■ **DATA FOR PROCESSING**:
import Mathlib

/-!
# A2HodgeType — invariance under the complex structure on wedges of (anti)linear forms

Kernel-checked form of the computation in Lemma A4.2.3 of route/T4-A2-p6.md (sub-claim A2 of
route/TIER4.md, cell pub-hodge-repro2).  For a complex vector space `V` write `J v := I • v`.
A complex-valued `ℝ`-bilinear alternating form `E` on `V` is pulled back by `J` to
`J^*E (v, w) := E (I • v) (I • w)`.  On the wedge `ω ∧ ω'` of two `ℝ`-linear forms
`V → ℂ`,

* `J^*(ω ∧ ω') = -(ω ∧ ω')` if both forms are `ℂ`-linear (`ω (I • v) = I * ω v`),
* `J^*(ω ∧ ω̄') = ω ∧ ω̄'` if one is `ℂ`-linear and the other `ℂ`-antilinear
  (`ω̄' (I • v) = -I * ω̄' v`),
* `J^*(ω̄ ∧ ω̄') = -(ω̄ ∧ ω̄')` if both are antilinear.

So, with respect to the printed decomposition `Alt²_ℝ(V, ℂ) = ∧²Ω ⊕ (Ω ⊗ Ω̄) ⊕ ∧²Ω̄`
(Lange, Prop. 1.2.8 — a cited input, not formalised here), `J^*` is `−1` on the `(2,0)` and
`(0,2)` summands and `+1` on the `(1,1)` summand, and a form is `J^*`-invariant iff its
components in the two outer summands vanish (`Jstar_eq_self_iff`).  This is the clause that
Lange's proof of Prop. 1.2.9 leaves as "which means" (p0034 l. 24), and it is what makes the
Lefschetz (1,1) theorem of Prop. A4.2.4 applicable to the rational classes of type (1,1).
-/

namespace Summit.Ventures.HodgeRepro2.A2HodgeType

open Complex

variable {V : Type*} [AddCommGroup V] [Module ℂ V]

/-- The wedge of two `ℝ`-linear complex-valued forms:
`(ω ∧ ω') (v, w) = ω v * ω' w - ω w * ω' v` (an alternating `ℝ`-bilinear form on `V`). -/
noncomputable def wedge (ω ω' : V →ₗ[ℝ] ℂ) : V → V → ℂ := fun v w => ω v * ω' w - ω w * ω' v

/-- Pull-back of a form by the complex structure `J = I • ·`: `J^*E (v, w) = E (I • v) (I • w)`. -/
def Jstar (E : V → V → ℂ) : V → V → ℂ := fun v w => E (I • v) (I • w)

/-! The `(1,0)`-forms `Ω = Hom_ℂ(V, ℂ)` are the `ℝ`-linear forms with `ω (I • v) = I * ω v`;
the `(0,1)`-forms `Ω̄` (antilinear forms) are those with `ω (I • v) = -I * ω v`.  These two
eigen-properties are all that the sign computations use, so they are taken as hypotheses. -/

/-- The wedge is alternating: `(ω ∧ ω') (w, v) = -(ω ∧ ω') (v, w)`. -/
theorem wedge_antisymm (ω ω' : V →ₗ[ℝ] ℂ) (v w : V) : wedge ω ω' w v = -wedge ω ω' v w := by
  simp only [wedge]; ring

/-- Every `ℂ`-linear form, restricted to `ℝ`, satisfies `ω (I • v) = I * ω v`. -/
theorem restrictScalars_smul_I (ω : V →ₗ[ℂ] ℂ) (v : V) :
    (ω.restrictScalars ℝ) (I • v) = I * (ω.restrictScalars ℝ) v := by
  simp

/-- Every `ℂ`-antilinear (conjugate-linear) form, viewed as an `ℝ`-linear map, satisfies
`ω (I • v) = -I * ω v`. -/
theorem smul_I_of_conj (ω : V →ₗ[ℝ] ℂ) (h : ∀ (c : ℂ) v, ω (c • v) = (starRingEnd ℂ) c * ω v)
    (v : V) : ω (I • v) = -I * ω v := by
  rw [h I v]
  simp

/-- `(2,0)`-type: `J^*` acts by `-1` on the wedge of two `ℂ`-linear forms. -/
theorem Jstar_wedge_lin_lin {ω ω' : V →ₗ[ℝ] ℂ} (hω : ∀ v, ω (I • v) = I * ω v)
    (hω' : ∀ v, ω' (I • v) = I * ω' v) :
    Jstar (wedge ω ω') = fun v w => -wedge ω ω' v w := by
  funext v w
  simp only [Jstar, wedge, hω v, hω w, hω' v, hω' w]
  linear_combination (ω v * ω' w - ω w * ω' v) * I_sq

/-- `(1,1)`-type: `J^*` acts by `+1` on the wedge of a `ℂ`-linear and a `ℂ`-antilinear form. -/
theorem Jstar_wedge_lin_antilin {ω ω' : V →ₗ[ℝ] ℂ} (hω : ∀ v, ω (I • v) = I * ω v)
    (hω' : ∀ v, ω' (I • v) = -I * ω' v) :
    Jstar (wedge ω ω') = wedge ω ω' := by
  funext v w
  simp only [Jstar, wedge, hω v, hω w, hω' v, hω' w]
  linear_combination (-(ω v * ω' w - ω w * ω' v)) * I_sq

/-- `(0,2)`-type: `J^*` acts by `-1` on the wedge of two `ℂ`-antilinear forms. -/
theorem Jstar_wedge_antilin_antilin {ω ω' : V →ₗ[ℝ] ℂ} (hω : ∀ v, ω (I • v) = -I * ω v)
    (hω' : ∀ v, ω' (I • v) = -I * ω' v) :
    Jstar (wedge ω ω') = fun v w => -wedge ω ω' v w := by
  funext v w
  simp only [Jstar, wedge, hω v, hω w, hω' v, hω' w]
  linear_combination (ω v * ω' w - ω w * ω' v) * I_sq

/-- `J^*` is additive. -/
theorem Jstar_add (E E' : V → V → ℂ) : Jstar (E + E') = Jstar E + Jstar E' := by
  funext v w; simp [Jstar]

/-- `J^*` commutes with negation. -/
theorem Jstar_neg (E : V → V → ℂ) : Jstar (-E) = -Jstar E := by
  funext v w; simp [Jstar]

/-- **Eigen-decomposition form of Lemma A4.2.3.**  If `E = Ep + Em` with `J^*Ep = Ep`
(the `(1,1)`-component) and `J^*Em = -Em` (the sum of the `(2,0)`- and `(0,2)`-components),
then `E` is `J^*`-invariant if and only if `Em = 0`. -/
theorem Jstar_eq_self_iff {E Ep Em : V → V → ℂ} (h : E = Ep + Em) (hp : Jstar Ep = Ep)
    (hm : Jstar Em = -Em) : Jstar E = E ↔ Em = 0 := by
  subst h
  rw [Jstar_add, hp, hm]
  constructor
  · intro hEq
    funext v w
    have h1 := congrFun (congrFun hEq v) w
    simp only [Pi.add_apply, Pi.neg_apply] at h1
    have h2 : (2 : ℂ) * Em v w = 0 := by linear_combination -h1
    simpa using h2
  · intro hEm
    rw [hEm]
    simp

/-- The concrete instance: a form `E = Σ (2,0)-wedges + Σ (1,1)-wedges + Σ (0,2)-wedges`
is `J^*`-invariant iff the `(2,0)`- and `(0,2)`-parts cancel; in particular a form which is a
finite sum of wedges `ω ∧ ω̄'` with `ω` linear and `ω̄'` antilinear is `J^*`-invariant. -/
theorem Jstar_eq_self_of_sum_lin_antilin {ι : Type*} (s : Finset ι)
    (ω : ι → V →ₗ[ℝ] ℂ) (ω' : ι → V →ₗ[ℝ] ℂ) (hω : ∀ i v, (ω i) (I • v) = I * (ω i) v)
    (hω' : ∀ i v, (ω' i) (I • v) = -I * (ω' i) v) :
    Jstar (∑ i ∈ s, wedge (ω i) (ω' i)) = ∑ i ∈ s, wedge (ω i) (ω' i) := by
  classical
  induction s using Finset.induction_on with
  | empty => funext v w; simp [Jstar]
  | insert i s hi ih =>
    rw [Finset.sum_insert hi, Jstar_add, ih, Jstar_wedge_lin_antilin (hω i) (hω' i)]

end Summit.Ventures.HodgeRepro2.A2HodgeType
...
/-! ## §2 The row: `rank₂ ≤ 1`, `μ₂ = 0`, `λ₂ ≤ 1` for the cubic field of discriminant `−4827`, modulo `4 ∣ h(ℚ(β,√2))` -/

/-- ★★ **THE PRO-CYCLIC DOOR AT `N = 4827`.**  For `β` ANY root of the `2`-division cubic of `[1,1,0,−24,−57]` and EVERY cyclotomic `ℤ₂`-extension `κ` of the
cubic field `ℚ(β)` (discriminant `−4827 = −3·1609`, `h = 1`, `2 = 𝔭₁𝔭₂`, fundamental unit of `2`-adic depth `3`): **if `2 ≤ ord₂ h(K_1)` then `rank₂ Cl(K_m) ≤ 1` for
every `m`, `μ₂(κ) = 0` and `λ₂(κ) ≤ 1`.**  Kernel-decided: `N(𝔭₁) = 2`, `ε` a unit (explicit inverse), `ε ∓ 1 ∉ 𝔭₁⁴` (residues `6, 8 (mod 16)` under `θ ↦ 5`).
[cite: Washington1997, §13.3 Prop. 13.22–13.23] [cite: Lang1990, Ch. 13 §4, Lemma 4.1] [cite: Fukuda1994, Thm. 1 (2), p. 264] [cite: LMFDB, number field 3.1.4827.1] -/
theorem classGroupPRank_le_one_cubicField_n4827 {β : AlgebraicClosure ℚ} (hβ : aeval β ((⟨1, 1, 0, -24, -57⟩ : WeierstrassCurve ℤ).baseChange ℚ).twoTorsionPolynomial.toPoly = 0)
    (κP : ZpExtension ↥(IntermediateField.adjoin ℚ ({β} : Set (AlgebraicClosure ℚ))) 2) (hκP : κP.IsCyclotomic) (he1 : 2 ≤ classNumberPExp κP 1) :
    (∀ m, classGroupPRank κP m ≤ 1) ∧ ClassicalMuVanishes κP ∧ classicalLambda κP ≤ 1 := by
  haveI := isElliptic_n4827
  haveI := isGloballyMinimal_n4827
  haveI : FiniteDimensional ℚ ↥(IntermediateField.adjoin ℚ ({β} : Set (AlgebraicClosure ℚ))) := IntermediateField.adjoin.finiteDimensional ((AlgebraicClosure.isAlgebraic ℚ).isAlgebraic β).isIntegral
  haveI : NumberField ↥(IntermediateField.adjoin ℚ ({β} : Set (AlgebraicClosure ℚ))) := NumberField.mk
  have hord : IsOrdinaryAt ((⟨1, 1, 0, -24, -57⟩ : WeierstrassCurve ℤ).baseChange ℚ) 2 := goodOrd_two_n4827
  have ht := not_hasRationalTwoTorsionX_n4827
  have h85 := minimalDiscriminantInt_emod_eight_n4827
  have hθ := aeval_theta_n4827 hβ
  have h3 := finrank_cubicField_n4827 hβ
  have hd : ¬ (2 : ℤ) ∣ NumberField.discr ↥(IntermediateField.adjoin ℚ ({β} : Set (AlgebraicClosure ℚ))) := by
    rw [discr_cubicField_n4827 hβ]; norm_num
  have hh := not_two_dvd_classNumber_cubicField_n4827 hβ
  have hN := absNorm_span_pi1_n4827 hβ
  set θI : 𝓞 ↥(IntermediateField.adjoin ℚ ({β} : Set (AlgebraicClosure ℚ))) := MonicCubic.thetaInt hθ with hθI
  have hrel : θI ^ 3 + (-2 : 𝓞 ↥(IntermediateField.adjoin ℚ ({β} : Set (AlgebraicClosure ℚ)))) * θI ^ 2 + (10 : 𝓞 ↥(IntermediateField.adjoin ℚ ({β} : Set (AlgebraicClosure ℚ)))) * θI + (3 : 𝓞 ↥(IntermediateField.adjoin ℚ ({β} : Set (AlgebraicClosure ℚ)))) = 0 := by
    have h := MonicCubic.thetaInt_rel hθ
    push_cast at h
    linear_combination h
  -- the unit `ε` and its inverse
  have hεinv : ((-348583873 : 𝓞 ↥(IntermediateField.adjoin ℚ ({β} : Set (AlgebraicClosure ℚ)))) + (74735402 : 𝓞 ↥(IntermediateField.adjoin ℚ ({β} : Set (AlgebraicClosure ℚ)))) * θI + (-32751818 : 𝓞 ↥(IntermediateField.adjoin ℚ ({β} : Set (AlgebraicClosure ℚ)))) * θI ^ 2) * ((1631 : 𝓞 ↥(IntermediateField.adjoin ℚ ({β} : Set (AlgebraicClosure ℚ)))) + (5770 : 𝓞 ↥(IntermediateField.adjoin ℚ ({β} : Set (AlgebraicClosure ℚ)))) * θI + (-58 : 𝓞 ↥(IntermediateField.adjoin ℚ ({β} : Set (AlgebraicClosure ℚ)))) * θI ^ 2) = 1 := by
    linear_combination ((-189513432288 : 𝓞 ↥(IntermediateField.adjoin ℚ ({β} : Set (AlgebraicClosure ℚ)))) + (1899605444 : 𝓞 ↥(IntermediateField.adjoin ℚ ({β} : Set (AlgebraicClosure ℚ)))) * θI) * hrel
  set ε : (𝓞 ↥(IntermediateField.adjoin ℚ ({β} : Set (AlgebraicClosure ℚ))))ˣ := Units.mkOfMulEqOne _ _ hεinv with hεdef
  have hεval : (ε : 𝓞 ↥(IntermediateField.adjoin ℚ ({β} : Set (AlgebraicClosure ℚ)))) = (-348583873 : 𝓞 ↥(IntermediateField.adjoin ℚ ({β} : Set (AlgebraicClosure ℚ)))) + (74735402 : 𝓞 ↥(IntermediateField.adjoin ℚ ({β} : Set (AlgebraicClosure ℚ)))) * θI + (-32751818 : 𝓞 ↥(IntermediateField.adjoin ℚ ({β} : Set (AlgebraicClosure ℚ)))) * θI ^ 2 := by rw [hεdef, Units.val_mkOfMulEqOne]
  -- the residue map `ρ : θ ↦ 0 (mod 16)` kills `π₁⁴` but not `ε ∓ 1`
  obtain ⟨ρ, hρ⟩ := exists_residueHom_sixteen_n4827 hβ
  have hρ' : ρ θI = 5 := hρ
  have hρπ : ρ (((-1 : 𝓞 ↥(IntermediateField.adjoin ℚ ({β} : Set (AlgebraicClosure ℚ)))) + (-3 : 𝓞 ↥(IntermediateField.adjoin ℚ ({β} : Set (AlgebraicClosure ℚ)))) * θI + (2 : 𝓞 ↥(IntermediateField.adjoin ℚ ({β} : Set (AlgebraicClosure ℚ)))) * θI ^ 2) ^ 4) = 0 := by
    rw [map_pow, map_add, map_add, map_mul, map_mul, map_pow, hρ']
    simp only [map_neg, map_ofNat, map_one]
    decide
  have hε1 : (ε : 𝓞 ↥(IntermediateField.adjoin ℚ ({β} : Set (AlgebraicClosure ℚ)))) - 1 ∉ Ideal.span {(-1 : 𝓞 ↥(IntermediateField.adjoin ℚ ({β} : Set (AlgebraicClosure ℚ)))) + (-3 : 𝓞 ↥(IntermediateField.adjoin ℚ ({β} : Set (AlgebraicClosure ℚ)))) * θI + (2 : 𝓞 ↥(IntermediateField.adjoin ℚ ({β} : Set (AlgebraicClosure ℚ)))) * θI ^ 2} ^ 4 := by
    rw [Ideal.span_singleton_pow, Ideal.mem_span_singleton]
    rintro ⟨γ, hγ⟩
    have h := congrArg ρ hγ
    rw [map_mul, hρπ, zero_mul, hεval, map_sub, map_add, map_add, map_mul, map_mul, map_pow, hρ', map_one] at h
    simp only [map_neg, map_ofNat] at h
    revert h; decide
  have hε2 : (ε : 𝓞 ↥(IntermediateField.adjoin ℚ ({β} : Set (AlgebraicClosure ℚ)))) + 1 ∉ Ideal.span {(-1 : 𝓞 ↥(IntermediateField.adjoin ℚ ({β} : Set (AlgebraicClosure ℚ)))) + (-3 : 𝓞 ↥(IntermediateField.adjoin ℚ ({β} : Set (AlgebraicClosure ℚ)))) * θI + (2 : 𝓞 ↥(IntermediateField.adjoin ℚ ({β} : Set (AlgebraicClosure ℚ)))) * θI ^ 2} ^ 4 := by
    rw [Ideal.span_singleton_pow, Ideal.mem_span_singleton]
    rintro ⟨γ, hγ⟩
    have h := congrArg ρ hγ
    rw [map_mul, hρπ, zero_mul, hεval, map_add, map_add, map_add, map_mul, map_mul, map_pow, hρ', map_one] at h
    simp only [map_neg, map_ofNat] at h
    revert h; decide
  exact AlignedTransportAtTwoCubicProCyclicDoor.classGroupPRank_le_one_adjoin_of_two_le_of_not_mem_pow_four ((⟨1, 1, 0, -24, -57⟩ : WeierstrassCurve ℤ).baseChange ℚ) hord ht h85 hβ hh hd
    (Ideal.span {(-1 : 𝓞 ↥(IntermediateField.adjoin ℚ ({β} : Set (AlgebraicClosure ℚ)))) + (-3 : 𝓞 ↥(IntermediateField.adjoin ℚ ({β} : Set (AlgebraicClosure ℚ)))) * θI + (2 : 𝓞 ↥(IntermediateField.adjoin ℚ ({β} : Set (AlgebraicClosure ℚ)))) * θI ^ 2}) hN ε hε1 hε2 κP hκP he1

■ **TASK**: From the entries above, return exactly the line containing "(ω : ι → V →ₗ[ℝ]", the line containing "end Summit.Ventures.HodgeRepro2.A2HodgeType", and all lines between, and nothing else.

■ **ANSWER FOR THIS EXERCISE**:
    (ω : ι → V →ₗ[ℝ] ℂ) (ω' : ι → V →ₗ[ℝ] ℂ) (hω : ∀ i v, (ω i) (I • v) = I * (ω i) v)
    (hω' : ∀ i v, (ω' i) (I • v) = -I * (ω' i) v) :
    Jstar (∑ i ∈ s, wedge (ω i) (ω' i)) = ∑ i ∈ s, wedge (ω i) (ω' i) := by
  classical
  induction s using Finset.induction_on with
  | empty => funext v w; simp [Jstar]
  | insert i s hi ih =>
    rw [Finset.sum_insert hi, Jstar_add, ih, Jstar_wedge_lin_antilin (hω i) (hω' i)]

end Summit.Ventures.HodgeRepro2.A2HodgeType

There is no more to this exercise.